Dani Plomer

Personal information
- Full name: Daniel Enrique Plomer Gordillo
- Date of birth: 30 November 1998 (age 27)
- Place of birth: Palma, Spain
- Height: 1.79 m (5 ft 10+1⁄2 in)
- Position: Winger

Team information
- Current team: Rayo Majadahonda
- Number: 10

Youth career
- Cide
- Mallorca
- Penya Arrabal
- San Francisco
- Mallorca

Senior career*
- Years: Team / Apps / (Gls)
- 2017: Independiente Camp Redó / 13 / (2)
- 2018: Santa Catalina / 11 / (4)
- 2018–2019: Poblense / 39 / (15)
- 2019–2020: Leganés B / 26 / (7)
- 2020: Leganés / 0 / (0)
- 2020–2022: Granada B / 36 / (2)
- 2020–2022: Granada / 1 / (0)
- 2022: El Ejido / 15 / (1)
- 2022–2023: Poblense / 17 / (6)
- 2023–2024: Gimnástica Segoviana / 38 / (9)
- 2024–2025: Atlético Baleares / 25 / (3)
- 2025–: Rayo Majadahonda / 30 / (4)

= Dani Plomer =

Spanish footballer

Daniel Enrique "Dani" Plomer Gordillo (born 30 November 1998) is a Spanish professional footballer who plays for Segunda Federación club Rayo Majadahonda as a left winger.

==Club career==
Born in Palma, Mallorca, Balearic Islands, Plomer represented Centro Internacional de Educación (CIDE), RCD Mallorca, AD Penya Arrabal and CD San Francisco as a youth. In 2017, after finishing his formation, he made his senior debut with SCD Independiente before moving to Tercera División side Club Santa Catalina Atlético in December.
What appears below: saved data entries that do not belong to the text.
import Summits.RiemannHypothesis.RiemannHypothesis.Theorems.GroundBartaEvenWinsBeyondArchPhantomCertificate
import HarnessLib

/-!
# RiemannHypothesis / GroundBarta machinery — PHANTOM CERTIFICATES: `κ` from chain FACTS (kernel glue)

Helper file (`--supports stmt-RiemannHypothesis-18085`; format A′ infrastructure), RH-free, axioms standard.  Seat
rh-explicit-weil-1.  `WeilCert23X.kappaExact` reads the phantom chain through `xCellsBndMaxQ c.xcells` and
`xCellsAbsMomentQ c.xcells (N+1)`, which a single `decide` cannot evaluate on a 240-cell chain through the landed (slow-binomial)
`XTCell.absQ` (rh-explicit-weil-6's heads-up, 2026-08-22).  This file lets a certificate's κ / scalar check be discharged from
two landed FACTS about the chain (e.g. `xt120_bndMaxQ`, `xt120_absMomentQ_272` of `…PhantomXT120Kappa`, proved there via the
fast twins of `…LatticeRippleTFast`):

* `WeilCert23X.kappaExactWith c B M` — `κ_exact` with the two chain quantities replaced by rationals `B`, `M`;
* `kappaExact_eq_of_facts`, `kappaQ_eq_of_facts`, **`checkScalars_of_facts`**:
  `checkScalars_of_facts hB hM (by decide +kernel) : c.checkScalars = true`.
Everything here is proved; no named facts.
-/

set_option linter.dupNamespace false

noncomputable section

namespace Summit.RiemannHypothesis.RiemannHypothesis.Theorems.EvenWinsBeyondArch

open Literature.NumberTheory.LFunctions
open Literature.Analysis.ValidatedNumerics.Numerics
open Literature.Analysis.SpecialFunctions

namespace WeilCert23X

variable (c : WeilCert23X)

/-- `κ_exact` with `xCellsBndMaxQ c.xcells := B` and `xCellsAbsMomentQ c.xcells (N+1) := M` substituted. [folklore] -/
def kappaExactWith (B M : ℚ) : ℚ :=
  c.wL - logPiHi20 - 7 * (invTwoPiHi20 - invTwoPiLo20) * (cellsBndMaxQ₂₃ c.base.wL c.cells + |c.wL - c.base.wL| + B) -
    2 * c.base.a0 * (c.base.etaP + 5 * invTwoPiHi20 *
      (2 * (c.base.a0 ^ (c.base.N + 1) * (2 * (cellsAbsMomentQ₂₃ c.base.wL c.cells (c.base.N + 1) +
        |c.wL - c.base.wL| * (c.base.T ^ (c.base.N + 1 + 1) / ((c.base.N + 1 : ℕ) + 1)) + M))) / (c.base.N + 1).factorial) +
      ((c.base.N : ℚ) + 1) ^ 2 * (1 / 2 ^ c.base.pg + invTwoPiHi / 2 ^ c.pnu))

variable {c}

/-- `κ_exact` from the two chain facts. [folklore] -/
theorem kappaExact_eq_of_facts {B M : ℚ} (hB : xCellsBndMaxQ c.xcells = B)
    (hM : xCellsAbsMomentQ c.xcells (c.base.N + 1) = M) : c.kappaExact = c.kappaExactWith B M := by
  subst hB hM
  rfl

/-- `κ = rd(κ_exact)` from the two chain facts. [folklore] -/
theorem kappaQ_eq_of_facts {B M : ℚ} (hB : xCellsBndMaxQ c.xcells = B)
    (hM : xCellsAbsMomentQ c.xcells (c.base.N + 1) = M) : c.kappaQ = ratRd c.base.pg (c.kappaExactWith B M) := by
  rw [kappaQ, kappaExact_eq_of_facts hB hM]

/-- **The scalar check from the two chain facts** and one small kernel decision. [folklore] -/
theorem checkScalars_of_facts {B M : ℚ} (hB : xCellsBndMaxQ c.xcells = B)
    (hM : xCellsAbsMomentQ c.xcells (c.base.N + 1) = M)
    (h : (decide (1 ≤ c.j) && decide (0 < c.b) && decide (c.b ≤ c.base.a0) && decide (c.base.a0 ≤ 1) &&
      decide (0 < c.base.T) && decide (2 * c.base.a0 * c.base.T ≤ (c.base.N : ℚ) + 2) &&
      decide (2 * (c.base.a0 * c.base.T) ^ (c.base.N + 1) / (c.base.N + 1).factorial ≤ 1) &&
      decide (c.base.N + 1 = 2 * c.base.nb) && decide (0 ≤ ratRd c.base.pg (c.kappaExactWith B M))) = true) :
    c.checkScalars = true := by
  unfold checkScalars
  rw [kappaQ_eq_of_facts hB hM]
  exact h

/-- A lower bound `κ₀ ≤ κ` from the two chain facts and one small kernel decision (for `β ≤ κ` checks). [folklore] -/
theorem le_kappaQ_of_facts {B M κ₀ : ℚ} (hB : xCellsBndMaxQ c.xcells = B)
    (hM : xCellsAbsMomentQ c.xcells (c.base.N + 1) = M) (h : decide (κ₀ ≤ ratRd c.base.pg (c.kappaExactWith B M)) = true) :
    κ₀ ≤ c.kappaQ := by
  rw [kappaQ_eq_of_facts hB hM]
  exact of_decide_eq_true h

end WeilCert23X

end Summit.RiemannHypothesis.RiemannHypothesis.Theorems.EvenWinsBeyondArch

end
On 5 July 2018, Plomer signed for UD Poblense, still in the fourth division. On 13 August of the following year, after scoring 15 goals, he joined CD Leganés and was assigned to the reserves also in division four.
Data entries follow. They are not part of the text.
import Literature.AlgebraicGeometry.HodgeTheory.CycleClassPushforward
import Literature.AlgebraicGeometry.HodgeTheory.CorrespondenceActionHodgeClassesOfGysinResolved
import Literature.AlgebraicGeometry.HodgeTheory.AbelianVarietyPullbackAlgebraicClasses
import Literature.AlgebraicGeometry.Motives.PlaneFamilyRelation
import Literature.AlgebraicGeometry.Resolution.AlterationsResolution
import Literature.AlgebraicGeometry.Morphisms.FiniteCoverShrink
import HarnessLib

/-!
# Degree bookkeeping for Fulton's degree formula (complex orientations)

Family `hodge`, layer `Literature/AlgebraicGeometry/HodgeTheory`. Two bookkeeping statements about
push-forwards of fundamental cycles (Fulton, *Intersection Theory*, §1.4: `f_*[V] = deg(V/f V) [f V]`),
isolated from hypothesis `h5` ("resolving the rational map `τ⁻¹ ∘ g`") of
`Fulton1998_degreeFormula_complexOrientation_of` (`ComplexOrientationDegreeFormulaReduction`):

* `base_eq_and_residueFieldMap_surjective_of_map_primeCycle` — if `g_*[V] = k • [Z]` (`k ≥ 1`) and
  `τ_*[W] = [Z]` for the prime cycle `[Z]` of a point `z`, then `g η_V = z = τ η_W` and
  `κ(z) → κ(η_W)` is onto (residue degree `1`);
* `exists_resolution_of_degree_eq_of_comp_eq` — on a commutative square `p ≫ g = q ≫ τ` of smooth
  projective varieties with `p : T ⟶ V` birational, `g_*[V] = k • [Z]`, `τ_*[W] = [Z]` and
  `dim V = dim W = d`: `dim T = d`, `q` maps the generic point of `T` to that of `W`, and
  `q_*[T] = k • [W]` — from `τ_* q_*[T] = g_* p_*[T] = g_*[V] = k • [Z]` (functoriality of proper
  push-forward, Stacks 02R5) and the uniqueness of the point of top dimension.

## References

* [Fulton1998] W. Fulton, Intersection Theory, 2nd ed., Springer 1998, §1.4 and Lemma 19.1.2.
* [StacksProject] The Stacks Project, Tag 02R5.
-/

noncomputable section

open CategoryTheory AlgebraicGeometry Order Set
open Literature.AlgebraicGeometry.Motives

namespace Literature.AlgebraicGeometry.HodgeTheory

section HodgeTheory

/-- Push-forward of cycles along equal morphisms agree (the quasi-compactness instances being
propositions). [folklore] -/
private theorem algebraicCycleMap_congr {X' Y' : Scheme} {f₁ f₂ : X' ⟶ Y'} (h : f₁ = f₂)
    [QuasiCompact f₁] [QuasiCompact f₂] {N : Type*} [DecidableEq N] (wx : X' → N) (wy : Y' → N)
    (c : AlgebraicCycle X' ℤ) : AlgebraicCycle.map f₁ wx wy c = AlgebraicCycle.map f₂ wx wy c := by
  subst h
  rfl

/-- A field extension of degree `1` is trivial: if `[κ(x) : κ(f x)] = 1` then `κ(f x) → κ(x)` is onto.
[folklore] -/
theorem residueFieldMap_surjective_of_residueDegree_eq_one {X Y : Scheme} (f : X ⟶ Y) (x : X)
    (h : f.residueDegree x = 1) : Function.Surjective (f.residueFieldMap x) := by
  letI := (f.residueFieldMap x).hom.toAlgebra
  intro a
  obtain ⟨c, hc⟩ := (finrank_eq_one_iff_of_nonzero' (1 : X.residueField x) one_ne_zero).mp h a
  refine ⟨c, ?_⟩
  rw [← hc, Algebra.smul_def, mul_one]
  rfl

/-- **Bookkeeping of the cycle equations of the degree formula.** For `g : V ⟶ X`, `τ : W ⟶ X` with
`g_*[closure {η}] = k • [closure {z}]`, `k ≥ 1`, and `τ_*[closure {ω}] = [closure {z}]`: `g η = z`,
`τ ω = z`, and the residue field extension `κ(z) → κ(ω)` is onto (its degree, the push-forward
coefficient, is `1`). [cite: Fulton1998, §1.4] -/
theorem base_eq_and_residueFieldMap_surjective_of_map_primeCycle :
    ∀ ⦃n d : ℕ⦄ ⦃X V W : Motives.SchemeOver ℂ⦄ (_hX : Motives.IsSmoothProjective n X)
      (_hV : Motives.IsSmoothProjective d V) (_hW : Motives.IsSmoothProjective d W)
      (g : V ⟶ X) (τ : W ⟶ X) [QuasiCompact g.left] [QuasiCompact τ.left] ⦃η : V.left⦄ ⦃ω : W.left⦄,
      IsGenericPoint η Set.univ → IsGenericPoint ω Set.univ → ∀ ⦃z : X.left⦄ ⦃k : ℕ⦄, 0 < k →
      AlgebraicCycle.map g.left Order.height Order.height (Motives.primeCycle η) = k • Motives.primeCycle z →
      AlgebraicCycle.map τ.left Order.height Order.height (Motives.primeCycle ω) = Motives.primeCycle z →
      g.left.base η = z ∧ τ.left.base ω = z ∧ Function.Surjective (τ.left.residueFieldMap ω) := by
  classical
  intro n d X V W _ _ _ g τ _ _ η ω _ _ z k hk hg hτ
  have hτ' : AlgebraicCycle.map τ.left height height (Motives.primeCycle ω) =
      (1 : ℕ) • Motives.primeCycle z := by
    rw [one_nsmul]
    exact hτ
  have hgz := base_eq_of_map_primeCycle_eq_nsmul g hk.ne' hg
  have hτz := base_eq_of_map_primeCycle_eq_nsmul τ one_ne_zero hτ'
  refine ⟨hgz, hτz, residueFieldMap_surjective_of_residueDegree_eq_one τ.left ω ?_⟩
  -- the push-forward coefficient of `τ` at `ω` is `1`
  have hh := height_eq_of_map_primeCycle_eq_nsmul τ one_ne_zero hτ'
  have h1 := congrArg (fun c : AlgebraicCycle X.left ℤ ↦ c z) hτ
  simp only [Motives.algebraicCycleMap_primeCycle_eq_nsmul, Function.locallyFinsuppWithin.coe_nsmul,
    Pi.smul_apply, hτz, Motives.primeCycle_apply_self, nsmul_eq_mul, mul_one] at h1
  simp only [AlgebraicCycle.mapCoeff, hτz, if_pos hh.symm] at h1
  exact_mod_cast h1

/-- **Degree bookkeeping on a resolved square.** Let `X, V, W, T` be smooth projective over `ℂ`
(`dim V = dim W = d`, `dim T = d'`), `g : V ⟶ X`, `τ : W ⟶ X`, `p : T ⟶ V`, `q : T ⟶ W` with
`p ≫ g = q ≫ τ`, `p` birational, `g_*[V] = k • [closure {z}]` (`k ≥ 1`) and `τ_*[W] = [closure {z}]`.
Then `d' = d`, `q` sends the generic point `θ` of `T` to the generic point `ω` of `W`, and
`q_*[T] = k • [W]`: indeed `τ_* q_* [T] = (q ≫ τ)_* [T] = (p ≫ g)_* [T] = g_* p_* [T] = g_* [V] = k • [Z]`
(functoriality of proper push-forward, `p_*[T] = [V]` as `κ(η_V) = κ(θ)`), so `q_*[T] ≠ 0` has the top
dimension `d` and its support `closure {q θ}` is `W`. Packaged in the shape of hypothesis `h5` of
`Fulton1998_degreeFormula_complexOrientation_of`. [cite: Fulton1998, §1.4] [cite: StacksProject, Tag 02R5] -/
theorem exists_resolution_of_degree_eq_of_comp_eq :
    ∀ ⦃n d d' e : ℕ⦄ ⦃X V W T : Motives.SchemeOver ℂ⦄ (hX : Motives.IsSmoothProjective n X)
      (hV : Motives.IsSmoothProjective d V) (hW : Motives.IsSmoothProjective d W) (hT : Motives.IsSmoothProjective d' T)
      (_hde : d + e = n) (g : V ⟶ X) (τ : W ⟶ X) (p : T ⟶ V) (q : T ⟶ W) [QuasiCompact g.left] [QuasiCompact τ.left]
      ⦃η : V.left⦄ ⦃ω : W.left⦄, IsGenericPoint η Set.univ → IsGenericPoint ω Set.univ → ∀ ⦃z : X.left⦄ ⦃k : ℕ⦄, 0 < k →
      AlgebraicCycle.map g.left Order.height Order.height (Motives.primeCycle η) = k • Motives.primeCycle z →
      AlgebraicCycle.map τ.left Order.height Order.height (Motives.primeCycle ω) = Motives.primeCycle z →
      p ≫ g = q ≫ τ → Resolution.IsBirational p.left →
      ∃ (T : Motives.SchemeOver ℂ) (_ : Motives.IsSmoothProjective d T) (p : T ⟶ V) (q : T ⟶ W)
        (_ : QuasiCompact q.left) (θ : T.left), IsGenericPoint θ Set.univ ∧ p ≫ g = q ≫ τ ∧
        Resolution.IsBirational p.left ∧
        AlgebraicCycle.map q.left Order.height Order.height (Motives.primeCycle θ) = k • Motives.primeCycle ω := by
  classical
  intro n d d' e X V W T hX hV hW hT _ g τ p q _ _ η ω hη hω z k hk hg hτ hsq hbir
  -- instances
  haveI : IsIntegral T.left := Motives.IsSmoothProjective.isIntegral_holds hT
  haveI : IsIntegral V.left := Motives.IsSmoothProjective.isIntegral_holds hV
  haveI : IsIntegral W.left := Motives.IsSmoothProjective.isIntegral_holds hW
  haveI : IsProper T.hom := Motives.IsSmoothProjective.isProper_holds hT
  haveI : IsProper V.hom := Motives.IsSmoothProjective.isProper_holds hV
  haveI : IsProper W.hom := Motives.IsSmoothProjective.isProper_holds hW
  haveI : IsProper X.hom := Motives.IsSmoothProjective.isProper_holds hX
  have properOf : ∀ {A B : Motives.SchemeOver ℂ} (f : A ⟶ B) [IsProper A.hom] [IsProper B.hom],
      IsProper f.left := fun {A B} f _ _ ↦ by
    haveI : IsProper (f.left ≫ B.hom) := by rw [Over.w f]; infer_instance
    exact IsProper.of_comp f.left B.hom
  haveI := properOf p
  haveI := properOf q
  haveI := properOf g
  haveI := properOf τ
  -- generic points
  have hηg : η = genericPoint V.left := hη.eq (genericPoint_spec V.left)
  have hωg : ω = genericPoint W.left := hω.eq (genericPoint_spec W.left)
  set θ : T.left := genericPoint T.left with hθdef
  have hθ : IsGenericPoint θ Set.univ := by simpa using genericPoint_spec T.left
  -- `p θ = η` and `p_*[T] = [V]`
  haveI : IsDominant p.left := hbir.isDominant
  have hpθ : p.left.base θ = η := by
    rw [hηg]
    exact Literature.AlgebraicGeometry.Morphisms.base_genericPoint_eq p.left
      (IsDominant.denseRange (f := p.left))
  have hsurjp : Function.Surjective (p.left.residueFieldMap θ) :=
    residueFieldMap_genericPoint_surjective_of_isBirational hbir
  haveI : LocallyOfFiniteType V.hom := locallyOfFiniteType_of_isSmoothProjective hV
  haveI : LocallyOfFiniteType (p.left ≫ V.hom) := by
    rw [Over.w p]; exact locallyOfFiniteType_of_isSmoothProjective hT
  have hpT : AlgebraicCycle.map p.left height height (Motives.primeCycle θ) = Motives.primeCycle η := by
    rw [← hpθ]
    exact Motives.algebraicCycleMap_primeCycle_of_residueFieldMap_surjective p.left V.hom θ hsurjp
  -- `τ_* q_* [T] = k • [Z]`
  have hsq' : q.left ≫ τ.left = p.left ≫ g.left := (congrArg CommaMorphism.left hsq).symm
  have hcomp : AlgebraicCycle.map τ.left height height
      (AlgebraicCycle.map q.left height height (Motives.primeCycle θ)) = k • Motives.primeCycle z := by
    rw [← Motives.algebraicCycleMap_comp q.left τ.left q.left.isClosedMap τ.left.isClosedMap,
      algebraicCycleMap_congr hsq' height height (Motives.primeCycle θ),
      Motives.algebraicCycleMap_comp p.left g.left p.left.isClosedMap g.left.isClosedMap, hpT, hg]
  -- read off: `τ (q θ) = z`, coefficients multiply to `k`
  rw [Motives.algebraicCycleMap_primeCycle_eq_nsmul q.left θ, Motives.algebraicCycleMap_nsmul,
    Motives.algebraicCycleMap_primeCycle_eq_nsmul τ.left (q.left.base θ), smul_smul] at hcomp
  have hkne : k ≠ 0 := hk.ne'
  have hbase : τ.left.base (q.left.base θ) = z := by
    by_contra hne
    have h1 := congrArg (fun c : AlgebraicCycle X.left ℤ ↦ c z) hcomp
    simp only [Function.locallyFinsuppWithin.coe_nsmul, Pi.smul_apply, Motives.primeCycle_apply_self,
      Motives.primeCycle_apply_of_ne (Ne.symm hne), smul_zero, nsmul_eq_mul, mul_one] at h1
    exact hkne (by exact_mod_cast h1.symm)
  have hprod : AlgebraicCycle.mapCoeff q.left height height θ *
      AlgebraicCycle.mapCoeff τ.left height height (q.left.base θ) = k := by
    have h1 := congrArg (fun c : AlgebraicCycle X.left ℤ ↦ c z) hcomp
    simp only [Function.locallyFinsuppWithin.coe_nsmul, Pi.smul_apply, hbase, Motives.primeCycle_apply_self,
      nsmul_eq_mul, mul_one] at h1
    exact_mod_cast h1
  have hcq : AlgebraicCycle.mapCoeff q.left height height θ ≠ 0 := fun h0 ↦ hkne (by
    rw [h0, zero_mul] at hprod; exact hprod.symm)
  -- heights: `height θ = d'`, `height (q θ) = height θ`, `height ω = d`, `height z = height η = d`
  have hθd' : height θ = d' := height_eq_of_isGenericPoint hT hθ
  have hηd : height η = d := height_eq_of_isGenericPoint hV hη
  have hωd : height ω = d := height_eq_of_isGenericPoint hW hω
  have hqθ : height θ = height (q.left.base θ) := by
    by_contra hne
    exact hcq (by simp [AlgebraicCycle.mapCoeff, hne])
  have hcτ : AlgebraicCycle.mapCoeff τ.left height height (q.left.base θ) ≠ 0 := fun h0 ↦ hkne (by
    rw [h0, mul_zero] at hprod; exact hprod.symm)
  have hτq : height (q.left.base θ) = height z := by
    by_contra hne
    apply hcτ
    simp only [AlgebraicCycle.mapCoeff, hbase]
    rw [if_neg hne]
  have hzη : height z = height η := height_eq_of_map_primeCycle_eq_nsmul g hkne hg
  -- so `d' = d` and `q θ = ω`
  have hdd : d' = d := by
    have h : ((d' : ℕ∞)) = d := by rw [← hθd', hqθ, hτq, hzη, hηd]
    exact_mod_cast h
  subst hdd
  have hqω : q.left.base θ = ω := by
    have h1 : height (q.left.base θ) = (d' : ℕ∞) := by rw [← hqθ, hθd']
    rw [hωg]
    exact Motives.eq_genericPoint_of_height_eq (height_genericPoint_of_isSmoothProjective hW) h1
  -- the coefficient of `q` is `k`: `τ_*[ω] = [z]` has coefficient `1`
  have hτ1 : AlgebraicCycle.mapCoeff τ.left height height ω = 1 := by
    have hτz : τ.left.base ω = z := by rw [← hqω]; exact hbase
    have h1 := congrArg (fun c : AlgebraicCycle X.left ℤ ↦ c z) hτ
    simp only [Motives.algebraicCycleMap_primeCycle_eq_nsmul, Function.locallyFinsuppWithin.coe_nsmul,
      Pi.smul_apply, hτz, Motives.primeCycle_apply_self, nsmul_eq_mul, mul_one] at h1
    exact_mod_cast h1
  rw [hqω, hτ1, mul_one] at hprod
  refine ⟨T, hT, p, q, inferInstance, θ, hθ, hsq, hbir, ?_⟩
  rw [Motives.algebraicCycleMap_primeCycle_eq_nsmul q.left θ, hqω, hprod]

end HodgeTheory

end Literature.AlgebraicGeometry.HodgeTheory

end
Plomer made his professional debut on 30 January 2020, coming on as a second-half substitute for Martin Braithwaite in a 0–5 away loss against FC Barcelona, for the season's Copa del Rey. On 19 August, he agreed to a two-year contract with Granada CF and was assigned to the B-team in Segunda División B.

Plomer made his first team – and La Liga – debut for the Andalusians on 8 November 2020, replacing Roberto Soldado in a 0–2 away loss against Real Sociedad, as his side was heavily impacted by the COVID-19 pandemic.

On 21 June 2024, Plomer signed with Atlético Baleares in the fourth-tier Segunda Federación.